0

Let's say I have a text file with billions of text lines sorted alphabetically, like

Bar=10
Foo=6
Naz=42

How can I search for the line starting with Foo in the most optimal way (the file contains billions of variables like this), knowing lines are sorted alphabetically and that the line I want to find must start (or "contain" if it's easier to search for) a specific text?


Edit:

This question can be considered as duplicate of https://askubuntu.com/q/423886/10473 Answer is to use look which is fast enough for such research

Xenos
  • 117
  • 4
  • What do you want out of the search?

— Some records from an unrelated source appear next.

/-! ## §1 Log-convexity of the thermal excess in time (Cauchy–Schwarz on the spectral side; sorry-free) -/

/-- **`x_{m+k+2}² ≤ x_{m+2} · x_{m+2k+2}`** — the thermal trace excess `x_t = Σ_{i≠i₀} rᵢ^t` of a spectral datum is log-convex in
the time: Cauchy–Schwarz with `fᵢ = rᵢ^{(m+2)/2}`, `gᵢ = rᵢ^{(m+2k+2)/2}` (Hardy–Littlewood–Pólya §2.9).  The tree's `exc_two_mul_le_sq`
(`x_{2t} ≤ x_t²`) is the different, `rᵢ ≤ 1`, endpoint statement. -/
theorem exc_midpoint_sq_le {z : ℕ → ℝ} (h : HasSpectralDatum z) (m k : ℕ) :
    exc z (m + k + 2) ^ 2 ≤ exc z (m + 2) * exc z (m + 2 * k + 2) := by
  classical
  obtain ⟨ι, _, r, i₀, hr, -, -, -, hsum⟩ := exists_ratios h
  set f : ι → ℝ := Function.update (fun i => Real.sqrt (r i) ^ (m + 2)) i₀ 0 with hf
  set g : ι → ℝ := Function.update (fun i => Real.sqrt (r i) ^ (m + 2 * k + 2)) i₀ 0 with hg
  have hf0 : ∀ i, 0 ≤ f i := by
    intro i
    by_cases hi : i = i₀
    · simp [hf, hi]
    · simp only [hf, Function.update_of_ne hi]; positivity
  have hg0 : ∀ i, 0 ≤ g i := by
    intro i
    by_cases hi : i = i₀
    · simp [hg, hi]
    · simp only [hg, Function.update_of_ne hi]; positivity
  have hsq : ∀ i, Real.sqrt (r i) ^ 2 = r i := fun i => Real.sq_sqrt (hr i).1
  have hf2 : (fun i => f i ^ (2 : ℝ)) = Function.update (fun i => r i ^ (m + 2)) i₀ 0 := by
    funext i
    rw [Real.rpow_two]
    by_cases hi : i = i₀
    · simp [hf, hi]
    · simp only [hf, Function.update_of_ne hi]
      rw [← pow_mul, mul_comm, pow_mul, hsq]
  have hg2 : (fun i => g i ^ (2 : ℝ)) = Function.update (fun i => r i ^ (m + 2 * k + 2)) i₀ 0 := by
    funext i
    rw [Real.rpow_two]
    by_cases hi : i = i₀
    · simp [hg, hi]
    · simp only [hg, Function.update_of_ne hi]
      rw [← pow_mul, mul_comm, pow_mul, hsq]
  have hfg : (fun i => f i * g i) = Function.update (fun i => r i ^ (m + k + 2)) i₀ 0 := by
    funext i
    by_cases hi : i = i₀
    · simp [hf, hg, hi]
    · simp only [hf, hg, Function.update_of_ne hi]
      rw [← pow_add, show m + 2 + (m + 2 * k + 2) = 2 * (m + k + 2) by ring, pow_mul, hsq]
  set A : ℝ := Real.sqrt (exc z (m + 2)) with hA
  set B : ℝ := Real.sqrt (exc z (m + 2 * k + 2)) with hB
  have hxm : 0 ≤ exc z (m + 2) := exc_nonneg h m
  have hxM : 0 ≤ exc z (m + 2 * k + 2) := exc_nonneg h (m + 2 * k)
  have hA2 : A ^ (2 : ℝ) = exc z (m + 2) := by rw [Real.rpow_two, hA, Real.sq_sqrt hxm]
  have hB2 : B ^ (2 : ℝ) = exc z (m + 2 * k + 2) := by rw [Real.rpow_two, hB, Real.sq_sqrt hxM]
  have hf_sum : HasSum (fun i => f i ^ (2 : ℝ)) (A ^ (2 : ℝ)) := by rw [hf2, hA2]; exact hsum m
  have hg_sum : HasSum (fun i => g i ^ (2 : ℝ)) (B ^ (2 : ℝ)) := by rw [hg2, hB2]; exact hsum (m + 2 * k)
  obtain ⟨C, hC0, hCle, hC⟩ := Real.inner_le_Lp_mul_Lq_hasSum_of_nonneg Real.HolderConjugate.two_two
    (Real.sqrt_nonneg _) (Real.sqrt_nonneg _) hf0 hg0 hf_sum hg_sum
  have hmid : HasSum (fun i => f i * g i) (exc z (m + k + 2)) := by rw [hfg]; exact hsum (m + k)
  have hCeq : C = exc z (m + k + 2) := hC.unique hmid
  have hAB : 0 ≤ A * B := mul_nonneg (Real.sqrt_nonneg _) (Real.sqrt_nonneg _)
  calc exc z (m + k + 2) ^ 2 = C ^ 2 := by rw [hCeq]
    _ ≤ (A * B) ^ 2 := pow_le_pow_left₀ hC0 hCle 2
    _ = A ^ 2 * B ^ 2 := by ring
    _ = exc z (m + 2) * exc z (m + 2 * k + 2) := by rw [hA, hB, Real.sq_sqrt hxm, Real.sq_sqrt hxM]
import Mathlib
import Summits.Ventures.PercRepro2.HCov
import Summits.Ventures.PercRepro2.BHKOutside
import Summits.Ventures.PercRepro2.BHKAvoid
import Summits.Ventures.PercRepro2.ISplit
import Summits.Ventures.PercRepro2.CrossClusterFunctional
import Summits.Ventures.PercRepro2.FirstOrderTerms
import Summits.Ventures.PercRepro2.FirstOrderSlopeG
import Summits.Ventures.PercRepro2.PendantWKernel
import Summits.Ventures.PercRepro2.PendantW
import Summits.Ventures.PercRepro2.PendantCovMass
import Summits.Ventures.PercRepro2.PendantDmixCov
import Summits.Ventures.PercRepro2.PendantB2Dict

import Summits.Ventures.PercRepro2.PendantDeficit
/-!
# `D(β, γ) ≥ 0` on every instance — the open piece of the degree-one-root contraction is a theorem
(blind cell PercRepro2, p5 g23; `proofs/P5-OEDGE.md` §29 addendum 1, `S4-HARDSTEP.md` v98)

`Dmix = D·E[(L_b − β)(L_o − γ); T] ≥ 0` (`Dmix_nonneg`), by the C₂-exploration in three steps:

1. `Z·Dmix ≥ D·Dmix_R` where `Dmix_R := Z·t_bo − β·Z·t_o − r_o·t_b + β·r_o·t` is `Z·D·D(β, γ_R)`,
   `γ_R = P(o ∈ C₁ | R)`, `R = {a₁ ↮ a₂, a₃}` (the `D_o`-slope `β·t − t_b ≥ 0` and `D·r_o ≤ Z·D_o`);
2. `Dmix_R ≥ Z·E[m·u_b·u_o] − β·Z·t_o − r_o·t_b + β·r_o·t` by Harris in the fibre `G ∖ C₂`
   (`P(b, o ∈ C₁ | C₂) ≥ P(b ∈ C₁ | C₂)·P(o ∈ C₁ | C₂)`, `delClusterProb_mul_le_inter`), with
   `m = 1_{a₃ ∈ C₂}`, `u_x = 1_{a₁ ∉ C₂}·P_{G ∖ C₂}(x ∈ C₁)`;
3. the last expression is `≥ 0` by the functional cross-cluster inequality under the avoidance
   `R` (`bhk_cross_functional_avoid`, `s = a₁`, `t = a₂`, `X = {a₂, a₃}`): the increasing functional
   `F = 1_{a₃ ∈ C₂}·(β − g_b(C₂))` of `C₂` (the b-deficit of the explored cluster) and the increasing
   event `o ∈ C₁` are negatively correlated given `R`, which reads
   `Z·E[F·1_{o ∈ C₁}; R] ≤ E[F; R]·P(R, o ∈ C₁)`; by the tower identity (`expect_cross_avoid_eq`)
   `E[F·1_{o ∈ C₁}; R] = E[m·(β − g_b)·u_o]` and `E[F; R] = β·t − t_b`.

Hence, with `PendantB2Dict.HCov_pendant_root_of_Dmix`, `(HCOV)` is closed under attaching a root of
degree one on every non-degenerate instance: **`HCov_pendant_root`** (the degree-one-root contraction
of the crux's (HCOV), the class theorem §27 (3) asked for, unconditional).
-/

namespace Summit.Ventures.PercRepro2

open UnionCluster

namespace CovForm

namespace FirstOrder

section Main

variable {V : Type*} {E : Type*} [Fintype E] [DecidableEq E] [Fintype V] [DecidableEq V]
  {R : Type*} [Field R] [LinearOrder R] [IsStrictOrderedRing R]

/-- **`Dmix_R ≥ 0` up to the fibre Harris surplus** — the functional cross-cluster inequality under
`R = {a₁ ↮ a₂, a₃}` for the b-deficit `F = 1_{a₃ ∈ C₂}·(β − g_b(C₂))` and the event `o ∈ C₁`:
`0 ≤ Z·E[m·u_b·u_o] − β·Z·t_o − r_o·t_b + β·r_o·t`. -/
theorem cross_deficit (p : E → R) (hp : IsProbVec p) (ends : E → Sym2 V) (o a₁ a₂ a₃ b : V) :
    0 ≤ prob p (avoidAll ends a₁ {a₂, a₃}) *
          expect p (fun ω => iI ends a₂ a₃ ω * (uO p ends a₁ a₂ b ω * uO p ends a₁ a₂ o ω)) -
        beta p ends a₁ b * prob p (avoidAll ends a₁ {a₂, a₃}) *
          prob p (TEvent ends a₁ a₂ a₃ ∩ connEvent ends a₁ o) -
        prob p (avoidAll ends a₁ {a₂, a₃} ∩ connEvent ends a₁ o) *
          prob p (TEvent ends a₁ a₂ a₃ ∩ connEvent ends a₁ b) +
        beta p ends a₁ b * prob p (avoidAll ends a₁ {a₂, a₃} ∩ connEvent ends a₁ o) *
          prob p (TEvent ends a₁ a₂ a₃) := by
  classical
  set β := beta p ends a₁ b with hβ
  set Rev := avoidAll ends a₁ {a₂, a₃} with hRev
  -- the functional cross-cluster inequality
  have hF₁ : Monotone (({W : Set V | o ∈ W}).indicator (1 : Set V → R)) :=
    monotone_indicator_one_of_isUpperSet (isUpperSet_mem_setOf o)
  have hF₁0 : ∀ S, 0 ≤ ({W : Set V | o ∈ W}).indicator (1 : Set V → R) S :=
    fun _ => Set.indicator_apply_nonneg fun _ => zero_le_one
  have hΨ : Antitone (fun K => β - defB p ends a₁ a₃ b K) :=
    fun K K' h => sub_le_sub_left (defB_mono p hp ends a₁ a₃ b h) _
  have hΨ0 : ∀ K, 0 ≤ β - defB p ends a₁ a₃ b K :=
    fun K => sub_nonneg.2 (defB_le_beta p hp ends a₁ a₃ b K)
  have h := bhk_cross_functional_avoid p hp ends a₁ a₂ (X := ({a₂, a₃} : Finset V))
    (Finset.mem_insert_self a₂ {a₃}) hF₁ hF₁0 hΨ hΨ0
  -- (i) `E[1_{o ∈ C₁} 1_R] = P(R, o ∈ C₁)`
  have e1 : expect p (fun ω => ({W : Set V | o ∈ W}).indicator (1 : Set V → R) (cluster ends ω a₁) *
      Rev.indicator 1 ω) = prob p (Rev ∩ connEvent ends a₁ o) := by
    rw [prob_eq_expect_indicator, Set.inter_comm, Set.inter_indicator_one]
    refine congrArg (expect p) (funext fun ω => ?_)
    rw [Pi.mul_apply]
    by_cases hc : cluster ends ω a₁ ∈ {W : Set V | o ∈ W}
    · rw [Set.indicator_of_mem hc, Set.indicator_of_mem (show ω ∈ connEvent ends a₁ o from hc)]
      rfl
    · rw [Set.indicator_of_notMem hc, Set.indicator_of_notMem (show ω ∉ connEvent ends a₁ o from hc)]
  -- (ii) `E[(β − F(C₂)) 1_R] = β·Z − (β·t − t_b)`
  have e2 : expect p (fun ω => (β - defB p ends a₁ a₃ b (cluster ends ω a₂)) * Rev.indicator 1 ω) =
      β * prob p Rev - (β * prob p (TEvent ends a₁ a₂ a₃) -
        prob p (TEvent ends a₁ a₂ a₃ ∩ connEvent ends a₁ b)) := by
    rw [mass_T, mass_TbL, prob_eq_expect_indicator]
    unfold expect
    simp only [Finset.mul_sum, ← Finset.sum_sub_distrib]
    refine Finset.sum_congr rfl fun ω _ => ?_
    rw [defB_apply]
    have := iI_mul_indicator_R (R := R) ends a₁ a₂ a₃ ω
    rw [← hRev] at this
    have hu := rI_mul_delClusterProb p ends a₁ a₂ b ω
    calc weight p ω * ((β - iI ends a₂ a₃ ω *
            (β - delClusterProb p ends a₁ {W | b ∈ W} (cluster ends ω a₂))) * Rev.indicator 1 ω)
        = weight p ω * (β * Rev.indicator 1 ω) - weight p ω * ((iI ends a₂ a₃ ω * Rev.indicator 1 ω) *
            (β - delClusterProb p ends a₁ {W | b ∈ W} (cluster ends ω a₂))) := by ring
      _ = weight p ω * (β * Rev.indicator 1 ω) - weight p ω * ((iI ends a₂ a₃ ω * rI ends a₁ a₂ ω) *
            (β - delClusterProb p ends a₁ {W | b ∈ W} (cluster ends ω a₂))) := by rw [this]
      _ = β * (weight p ω * Rev.indicator 1 ω) - (β * (weight p ω * (iI ends a₂ a₃ ω * rI ends a₁ a₂ ω)) -
            weight p ω * (iI ends a₂ a₃ ω * uO p ends a₁ a₂ b ω)) := by rw [← hu]; ring
  -- (iii) `E[1_{o ∈ C₁} (β − F(C₂)) 1_R] = β·r_o − (β·t_o − E[m·u_b·u_o])`
  have hQi : ∀ ω, (avoidAll ends a₂ {a₁}).indicator (1 : Config E → R) ω = rI ends a₁ a₂ ω :=
    fun ω => rfl
  have tower := expect_cross_avoid_eq p ends a₂ a₁ (X := ({a₁} : Finset V))
    (Finset.mem_singleton_self a₁) (defB p ends a₁ a₃ b) (({W : Set V | o ∈ W}).indicator 1)
  simp only [delExpect_indicator_eq', hQi] at tower
  have e3 : expect p (fun ω => ({W : Set V | o ∈ W}).indicator (1 : Set V → R) (cluster ends ω a₁) *
      (β - defB p ends a₁ a₃ b (cluster ends ω a₂)) * Rev.indicator 1 ω) =
      β * prob p (Rev ∩ connEvent ends a₁ o) -
        (β * prob p (TEvent ends a₁ a₂ a₃ ∩ connEvent ends a₁ o) -
          expect p (fun ω => iI ends a₂ a₃ ω * (uO p ends a₁ a₂ b ω * uO p ends a₁ a₂ o ω))) := by
    have split : (fun ω => ({W : Set V | o ∈ W}).indicator (1 : Set V → R) (cluster ends ω a₁) *
        (β - defB p ends a₁ a₃ b (cluster ends ω a₂)) * Rev.indicator 1 ω) =
        fun ω => β * (({W : Set V | o ∈ W}).indicator (1 : Set V → R) (cluster ends ω a₁) *
            Rev.indicator 1 ω) -
          defB p ends a₁ a₃ b (cluster ends ω a₂) *
            ({W : Set V | o ∈ W}).indicator (1 : Set V → R) (cluster ends ω a₁) * rI ends a₁ a₂ ω := by
      funext ω
      have := iI_mul_indicator_R (R := R) ends a₁ a₂ a₃ ω
      rw [← hRev] at this
      rw [defB_apply]
      calc ({W : Set V | o ∈ W}).indicator (1 : Set V → R) (cluster ends ω a₁) *
            (β - iI ends a₂ a₃ ω * (β - delClusterProb p ends a₁ {W | b ∈ W} (cluster ends ω a₂))) *
            Rev.indicator 1 ω
          = β * (({W : Set V | o ∈ W}).indicator (1 : Set V → R) (cluster ends ω a₁) *
              Rev.indicator 1 ω) -
            (iI ends a₂ a₃ ω * Rev.indicator 1 ω) *
              (β - delClusterProb p ends a₁ {W | b ∈ W} (cluster ends ω a₂)) *
              ({W : Set V | o ∈ W}).indicator (1 : Set V → R) (cluster ends ω a₁) := by ring
        _ = _ := by rw [this]; ring
    rw [split]
    show expect p ((fun ω => β * (({W : Set V | o ∈ W}).indicator (1 : Set V → R) (cluster ends ω a₁) *
        Rev.indicator 1 ω)) - (fun ω => defB p ends a₁ a₃ b (cluster ends ω a₂) *
        ({W : Set V | o ∈ W}).indicator (1 : Set V → R) (cluster ends ω a₁) * rI ends a₁ a₂ ω)) = _
    rw [expect_sub, expect_const_mul, e1, tower, mass_TbL]
    congr 1
    unfold expect
    rw [Finset.mul_sum, ← Finset.sum_sub_distrib]
    refine Finset.sum_congr rfl fun ω _ => ?_
    beta_reduce
    rw [defB_apply]
    have hub := rI_mul_delClusterProb p ends a₁ a₂ b ω
    have huo := rI_mul_delClusterProb p ends a₁ a₂ o ω
    have hrr := rI_mul_self (R := R) ends a₁ a₂ ω
    calc weight p ω * (iI ends a₂ a₃ ω * (β - delClusterProb p ends a₁ {W | b ∈ W} (cluster ends ω a₂)) *
            delClusterProb p ends a₁ {W | o ∈ W} (cluster ends ω a₂) * rI ends a₁ a₂ ω)
        = weight p ω * (iI ends a₂ a₃ ω * (β * (rI ends a₁ a₂ ω *
              delClusterProb p ends a₁ {W | o ∈ W} (cluster ends ω a₂)) -
            (rI ends a₁ a₂ ω * delClusterProb p ends a₁ {W | b ∈ W} (cluster ends ω a₂)) *
              (rI ends a₁ a₂ ω * delClusterProb p ends a₁ {W | o ∈ W} (cluster ends ω a₂)))) := by
          rw [show rI ends a₁ a₂ ω * delClusterProb p ends a₁ {W | b ∈ W} (cluster ends ω a₂) *
              (rI ends a₁ a₂ ω * delClusterProb p ends a₁ {W | o ∈ W} (cluster ends ω a₂)) =
              (rI ends a₁ a₂ ω * rI ends a₁ a₂ ω) *
                (delClusterProb p ends a₁ {W | b ∈ W} (cluster ends ω a₂) *
                  delClusterProb p ends a₁ {W | o ∈ W} (cluster ends ω a₂)) by ring, hrr]
          ring
      _ = β * (weight p ω * (iI ends a₂ a₃ ω * uO p ends a₁ a₂ o ω)) -
            weight p ω * (iI ends a₂ a₃ ω * (uO p ends a₁ a₂ b ω * uO p ends a₁ a₂ o ω)) := by
          rw [hub, huo]; ring
  -- assemble
  rw [e1, e2, e3] at h
  nlinarith [h]

/-- **`D(β, γ) ≥ 0` on every instance** — the open piece of the degree-one-root contraction is a
theorem: `0 ≤ Dmix = D·E[(L_b − β)(L_o − γ); T]`. -/
theorem Dmix_nonneg (p : E → R) (hp : IsProbVec p) (ends : E → Sym2 V) (o a₁ a₂ a₃ b : V) :
    0 ≤ Dmix p ends o a₁ a₂ a₃ b := by
  classical
  have hc := cross_deficit p hp ends o a₁ a₂ a₃ b
  -- Harris in the fibre: `E[m u_b u_o] ≤ P(T, bL, oL)`
  have hH : expect p (fun ω => iI ends a₂ a₃ ω * (uO p ends a₁ a₂ b ω * uO p ends a₁ a₂ o ω)) ≤
      prob p (TEvent ends a₁ a₂ a₃ ∩ connEvent ends a₁ b ∩ connEvent ends a₁ o) := by
    rw [mass_TbLoL]
    exact expect_mono hp fun ω =>
      mul_le_mul_of_nonneg_left (uO_mul_uO_le p hp ends o a₁ a₂ b ω) (iI_nonneg ends a₂ a₃ ω)
  -- `R = PD ⊔ T`
  have hR := ISplit.prob_PD_add_T p ends a₁ a₂ a₃ Set.univ
  simp only [Set.inter_univ] at hR
  have hRo := ISplit.prob_PD_add_T p ends a₁ a₂ a₃ (connEvent ends a₁ o)
  -- the shifts
  have hb := T_bL_le_beta_mul p hp ends a₁ a₂ a₃ b
  have ho := D_mul_ToL_le_Do_mul_T p hp ends o a₁ a₂ a₃
  have hpo := PD_oL_le_Do p hp ends o a₁ a₂ a₃
  have h0Z : 0 ≤ prob p (avoidAll ends a₁ {a₂, a₃}) := prob_nonneg hp _
  have h0D : 0 ≤ prob p (PDEvent ends a₁ a₂ a₃) := prob_nonneg hp _
  have h0t : 0 ≤ prob p (TEvent ends a₁ a₂ a₃) := prob_nonneg hp _
  -- `Dmix_R ≥ 0`
  have hDR : 0 ≤ prob p (avoidAll ends a₁ {a₂, a₃}) *
        prob p (TEvent ends a₁ a₂ a₃ ∩ connEvent ends a₁ b ∩ connEvent ends a₁ o) -
      beta p ends a₁ b * prob p (avoidAll ends a₁ {a₂, a₃}) *
        prob p (TEvent ends a₁ a₂ a₃ ∩ connEvent ends a₁ o) -
      prob p (avoidAll ends a₁ {a₂, a₃} ∩ connEvent ends a₁ o) *
        prob p (TEvent ends a₁ a₂ a₃ ∩ connEvent ends a₁ b) +
      beta p ends a₁ b * prob p (avoidAll ends a₁ {a₂, a₃} ∩ connEvent ends a₁ o) *
        prob p (TEvent ends a₁ a₂ a₃) := by
    nlinarith [hc, mul_le_mul_of_nonneg_left hH h0Z]
  -- `Z·Dmix = D·Dmix_R + (β·t − t_b)·(Z·D_o − D·r_o)`
  have key : prob p (avoidAll ends a₁ {a₂, a₃}) * Dmix p ends o a₁ a₂ a₃ b =
      prob p (PDEvent ends a₁ a₂ a₃) *
        (prob p (avoidAll ends a₁ {a₂, a₃}) *
            prob p (TEvent ends a₁ a₂ a₃ ∩ connEvent ends a₁ b ∩ connEvent ends a₁ o) -
          beta p ends a₁ b * prob p (avoidAll ends a₁ {a₂, a₃}) *
            prob p (TEvent ends a₁ a₂ a₃ ∩ connEvent ends a₁ o) -
          prob p (avoidAll ends a₁ {a₂, a₃} ∩ connEvent ends a₁ o) *
            prob p (TEvent ends a₁ a₂ a₃ ∩ connEvent ends a₁ b) +
          beta p ends a₁ b * prob p (avoidAll ends a₁ {a₂, a₃} ∩ connEvent ends a₁ o) *
            prob p (TEvent ends a₁ a₂ a₃)) +
      (beta p ends a₁ b * prob p (TEvent ends a₁ a₂ a₃) -
          prob p (TEvent ends a₁ a₂ a₃ ∩ connEvent ends a₁ b)) *
        (prob p (avoidAll ends a₁ {a₂, a₃}) * Do p ends o a₁ a₂ a₃ -
          prob p (PDEvent ends a₁ a₂ a₃) * prob p (avoidAll ends a₁ {a₂, a₃} ∩ connEvent ends a₁ o)) := by
    unfold Dmix; ring
  have hZD : 0 ≤ prob p (avoidAll ends a₁ {a₂, a₃}) * Do p ends o a₁ a₂ a₃ -
      prob p (PDEvent ends a₁ a₂ a₃) * prob p (avoidAll ends a₁ {a₂, a₃} ∩ connEvent ends a₁ o) := by
    rw [← hR, ← hRo]
    nlinarith [mul_le_mul_of_nonneg_left hpo h0D, ho]
  have hprod : 0 ≤ prob p (avoidAll ends a₁ {a₂, a₃}) * Dmix p ends o a₁ a₂ a₃ b := by
    rw [key]
    have := mul_nonneg h0D hDR
    have := mul_nonneg (sub_nonneg.2 hb) hZD
    linarith
  rcases eq_or_lt_of_le h0Z with hZ | hZ
  · -- degenerate: `Z = 0`, so `D = t = 0` and `Dmix = 0`
    rw [← hR] at hZ
    have hD : prob p (PDEvent ends a₁ a₂ a₃) = 0 := by linarith
    have ht : prob p (TEvent ends a₁ a₂ a₃) = 0 := by linarith
    have htb : prob p (TEvent ends a₁ a₂ a₃ ∩ connEvent ends a₁ b) = 0 :=
      le_antisymm (ht ▸ prob_inter_le_left hp _ _) (prob_nonneg hp _)
    unfold Dmix
    rw [hD, ht, htb]
    ring_nf
    exact le_refl _
  · exact nonneg_of_mul_nonneg_right hprod hZ

end Main

section Contraction

variable {V : Type*} {E : Type*} [Fintype E] [DecidableEq E] [Fintype V] [DecidableEq V]
  {R : Type*} [Field R] [LinearOrder R] [IsStrictOrderedRing R]
variable {ends : E → Sym2 V} {p : E → R} {e : E} {a₂ z : V}

/-- **THE DEGREE-ONE-ROOT CONTRACTION OF (HCOV)**: at a pendant root edge `e = {a₂, z}` (the only
edge at `a₂`), `(HCOV)` at the contraction (the open pin, `a₂ ≡ z`) gives `(HCOV)` at the pendant
instance at every weight of the edge, for every non-degenerate contracted instance (`0 < D₀·D`). -/
theorem HCov_pendant_root (hp : IsProbVec p) (he : p e ≠ 1) (hleaf : ∀ f, a₂ ∈ ends f → f = e)
    (hends : ends e = s(a₂, z)) {o a₁ a₃ b : V} (ho : o ≠ a₂) (h1 : a₁ ≠ a₂) (h3 : a₃ ≠ a₂)
    (hb : b ≠ a₂) (h₁ : HCov (Function.update p e 1) ends o a₁ a₂ a₃ b)
    (hpos : 0 < D0 (Function.update p e 1) ends a₁ a₃ *
      prob (Function.update p e 1) (PDEvent ends a₁ a₂ a₃)) :
    HCov p ends o a₁ a₂ a₃ b :=
  HCov_pendant_root_of_Dmix hp he hleaf hends ho h1 h3 hb h₁
    (Dmix_nonneg (Function.update p e 1) (hp.update e zero_le_one le_rfl) ends o a₁ a₂ a₃ b) hpos

end Contraction

end FirstOrder

end CovForm

end Summit.Ventures.PercRepro2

A "yes" or "no" or the actual line that matches, or just the number after `=`? Will you only be searching with a single string or with many separate strings (expecting many answers)? Do you care for substring matches (so that `Foo` matches not only `Foo` but also `AhFoo` and `Foobiz`, or `Hoo=Foo` etc.)? Are these variables that would be valid in a shell? Are there duplicated lines, or duplicated variable names? – Kusalananda Jan 08 '21 at 23:19
  • @Kusalananda I want the line (since I also want the variable value). I search only one string at a time (say Foo or Bar or Naz). I won't search for "Naz=" nor "42" nor "Naz=21" nor "Naz=42". I actually search the "full match" from line start (Foo matches Foo but not AhFoo nor Hoo=Foo); I don't care if it matches Foobiz: I'm not looking for it, but if it makes commander easier, it's fine – Xenos Jan 08 '21 at 23:24
  • 1
    see https://askubuntu.com/q/423886/10473 and https://unix.stackexchange.com/q/499306/4778 – ctrl-alt-delor Jan 08 '21 at 23:41
  • [Binary search in a sorted text file](https://unix.stackexchange.com/questions/247508/binary-search-in-a-sorted-text-file) – Eduardo Trápani Jan 08 '21 at 23:45
  • @ctrl-alt-delor Thanks, I didn't know `look` was actually what I looked for. I made it using `... | xargs -I "{}" look -f "{}" "sorted.txt"` which returns the result within a second. You may make an answer if you want me to accept it and get the reputation from it ;) Thanks again! – Xenos Jan 11 '21 at 16:05
  • I did not know ether. Shall we just mark as a duplicate? Add a comment, that says which question it is a duplicate of, then click close. (you will then get your points back) – ctrl-alt-delor Jan 12 '21 at 08:07
  • @ctrl-alt-delor This question can be considered as duplicate of https://askubuntu.com/q/423886/10473 but when I flag it as "duplicate" and tries to put the URL in "What question is this a duplicate of? ... is a duplicate of: https://askubuntu.com/q/423886/10473 " I get "The duplicate question must exist on Unix & Linux Stack Exchange" :/ What's the procedure I must follow? – Xenos Jan 13 '21 at 12:54
  • Ahh yes. Good point. – ctrl-alt-delor Jan 13 '21 at 20:50

1 Answers1

0

I don't know how this will scale to the volumes you're talking about, but it seems to work with a file containing this:

Foo=123
Foobar=646
Foobar=85489
Noo=8654
Noobar=8262
awk -F= '{if ($1 > "Foobar") { exit } ; if ($1 == "Foobar") { print $0 } }' sorted.txt

This is just a proof of concept. It would be a simple matter to adapt so the term you are matching against is passed in.

bxm
  • 4,561
  • 1
  • 20
  • 21
  • It didn't scale well, as it's taking more than minutes to run. I ended up using `look`, which I didn't know, from the comments in the question. Thanks anyway! – Xenos Jan 11 '21 at 16:03
  • Cool, glad you got there. – bxm Jan 12 '21 at 22:16